Creating your own features

Extending ramp with your own feature transformations is fairly straightforward. Features that operate on a single feature should inherit from Feature, features operating on multiple features should inherit from ComboFeature. For either of these, you will need to override the _create method, as well as optionally __init__ if your feature has extra params. Additionally, if your feature depends on other “x” values (for example it normalizes columns using the mean and stdev of the data), you will need to define a _prepare method that returns a dict (or other picklable object) with the required values. To get these “prepped” values, you will call get_prep_data from your _create method. A simple (mathematically unsafe) normalization example:

class Normalize(Feature):

    def _prepare(self, data):
        cols = {}
        for col in data.columns:
            d = data[col]
            m = d.mean()
            s = d.std()
            cols[col] = (m, s)
        return cols

    def _create(self, data):
        col_stats = self.get_prep_data(data)
        d = DataFrame(index=data.index)
        for col in data.columns:
            m, s = col_stats[col]
            d[col] = data[col].map(lambda x: (x - m)/s)
        return d

This allows ramp to cache prep data and reuse it in contexts where the initial data is not available, as well as prevent unnecessary recomputation.

Feature Reference

class ramp.features.base.AsFactor(feature, levels=None)

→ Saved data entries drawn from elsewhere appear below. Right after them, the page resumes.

import Summits.QuantumFields.YangMills.Theorems.LuscherReductionRunningReductionInnerCopiesForm
import Summits.QuantumFields.YangMills.Theorems.LuscherReductionTwistedTraceScalingBTTauBudget
import HarnessLib

/-!
# The cross bound in closed form and at the logarithmic separation: `crossBound L β m = e^{6L³β}·e^{−βm²/(6L³)}`, `crossBound 1 B √(6κ log B/B) = e^{6B}·B^{−κ}` — the numerology
# half (K-far-4) of the far-pair kernel estimate of hT at rate
# (route `FlatTubeReduction`, crux K1 `NearFlatRatioLaw` stmt-QuantumFields-24720; seat `ym-line-ftr-p1` g14; rate twin «ratepack-v3 / frozen fibres»; R2b1 RECORD rung — no summit
# statement is proved here)

WHY (memo `Cruxes/NearFlatRatioLaw/Lines/ratepack-v3-frozen-g12.md` §8.4).  `…FarPairKernels` bounds both kernels on far slow pairs by RED's `crossBound` of the separation; to compare with
the one-site top value `λ₀(L³β) ≍ e^{6L³β}(L³β)^{-9/2}` (lane A's `BTTopValue` floor) one needs the bound in closed form and its value at the separation `m = √(6κ·log B/B)`, where the
Gaussian factor is exactly `B^{−κ}`: far pairs at `κ > 9/2 + 2/3·(…)` are `O(λ_b²)`-negligible against `λ₀`.
* `crossBound_eq` — `crossBound L β m = exp(6L³β)·exp(−βm²/(6L³))` (`|Edge 3 L| = 3L³`, lane A's `card_edge_three`);  `crossBound_one_eq` — `crossBound 1 B m = exp(6B)·exp(−Bm²/6)`;
* ★ `crossBound_one_at_log` — for `B ≥ 1`, `κ ≥ 0`: `crossBound 1 B √(6κ log B/B) = exp(6B)·B^{−κ}`;  `crossBound_mono` — `crossBound` is antitone in `m ≥ 0` (`β ≥ 0`).
HONEST FRAMING: real-analysis numerology; femto rung R2b1 (RECORD label); not infinite volume, not a gap, not Clay.  No defs, no named facts, no `sorry`.
-/

set_option autoImplicit false

noncomputable section

open Real
open Literature.MathematicalPhysics.QuantumFieldTheory
open Literature.MathematicalPhysics.QuantumLattice

namespace Summit.QuantumFields.YangMills.Theorems.FemtoTransferGap.TwoLattice.ConstTube

open Summit.QuantumFields.YangMills.Theorems.FemtoTransferGap

variable {L : ℕ} [NeZero L]

/-- **Closed form**: `crossBound L β m = exp(6L³β)·exp(−βm²/(6L³))`. [folklore] -/
theorem crossBound_eq (β m : ℝ) : crossBound L β m = Real.exp (6 * (L : ℝ) ^ 3 * β) * Real.exp (-(β * m ^ 2 / (6 * (L : ℝ) ^ 3))) := by
  have hL0 : (0 : ℝ) < L := by exact_mod_cast Nat.pos_of_ne_zero (NeZero.ne L)
  have hL : (0 : ℝ) < (L : ℝ) ^ 3 := by positivity
  unfold crossBound
  rw [← Real.exp_nat_mul, card_edge_three]
  rw [show (3 * (L : ℝ) ^ 3) * (2 * β) = 6 * (L : ℝ) ^ 3 * β by ring,
    show β / 2 * (m ^ 2 / (3 * (L : ℝ) ^ 3)) = β * m ^ 2 / (6 * (L : ℝ) ^ 3) by field_simp; ring]

/-- One site: `crossBound 1 B m = exp(6B)·exp(−Bm²/6)`. [folklore] -/
theorem crossBound_one_eq (B m : ℝ) : crossBound 1 B m = Real.exp (6 * B) * Real.exp (-(B * m ^ 2 / 6)) := by
  rw [crossBound_eq]; norm_num

/-- ★ **At the logarithmic separation** `m = √(6κ·log B / B)` (`B ≥ 1`, `κ ≥ 0`): `crossBound 1 B m = exp(6B)·B^{−κ}`. [folklore] -/
theorem crossBound_one_at_log {B κ : ℝ} (hB : 1 ≤ B) (hκ : 0 ≤ κ) :
    crossBound 1 B (Real.sqrt (6 * κ * Real.log B / B)) = Real.exp (6 * B) * B ^ (-κ) := by
  have hB0 : 0 < B := by linarith
  have hlog : 0 ≤ Real.log B := Real.log_nonneg hB
  rw [crossBound_one_eq, Real.sq_sqrt (by positivity), Real.rpow_def_of_pos hB0]
  have e1 : B * (6 * κ * Real.log B / B) = 6 * κ * Real.log B := by
    rw [mul_div_assoc', mul_comm B, mul_div_assoc, div_self hB0.ne', mul_one]
  rw [e1, show -(6 * κ * Real.log B / 6) = Real.log B * -κ by ring]

/-- `crossBound` is antitone in the separation on `m ≥ 0` (`β ≥ 0`). [folklore] -/
theorem crossBound_mono {β : ℝ} (hβ : 0 ≤ β) {m m' : ℝ} (hm : 0 ≤ m) (hmm : m ≤ m') : crossBound L β m' ≤ crossBound L β m := by
  rw [crossBound_eq, crossBound_eq]
  refine mul_le_mul_of_nonneg_left (Real.exp_le_exp.mpr ?_) (Real.exp_pos _).le
  have hL0 : (0 : ℝ) < L := by exact_mod_cast Nat.pos_of_ne_zero (NeZero.ne L)
  have hL : (0 : ℝ) < 6 * (L : ℝ) ^ 3 := by positivity
  have h2 : m ^ 2 ≤ m' ^ 2 := pow_le_pow_left₀ hm hmm 2
  have := div_le_div_of_nonneg_right (mul_le_mul_of_nonneg_left h2 hβ) hL.le
  linarith

end Summit.QuantumFields.YangMills.Theorems.FemtoTransferGap.TwoLattice.ConstTube

end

Maps nominal values to ints and stores mapping. Mapping may be provided at definition.

levels is list of tuples

class ramp.features.base.AsFactorIndicators(feature, levels=None)

Maps nominal values to indicator columns. So a column with values [‘good’, ‘fair’, ‘poor’], would be mapped to two indicator columns (the third implied by zeros on the other two columns)

class ramp.features.base.BaseFeature(feature)
create(context, *args, **kwargs)
class ramp.features.base.ColumnSubset(feature, subset, match_substr=False)
class ramp.features.base.ComboFeature(features)

Abstract base for more complex features

Inheriting classes responsible for setting human-readable description of feature and parameters on _name attribute.

column_rename(existing_name, hsh=None)

Like unique_name, but in addition must be unique to each column of this feature. accomplishes this by prepending readable string to existing column name and replacing unique hash at end of column name.


Needs to be overridden

create(context, force=False)

Caching wrapper around actual feature creation

get_prep_data(data=None, force=False)

Stable, unique key for this feature and a given prep_index and train_index. we key on train_index as well because prep data may involve training.

hash_length = 8
re_hsh = <_sre.SRE_Pattern object at 0x1e3fb20>

Must provide a unique string as a funtion of this feature, its parameter settings, and all it’s contained features. It should also be readable and maintain a reasonable length (by hashing, for instance).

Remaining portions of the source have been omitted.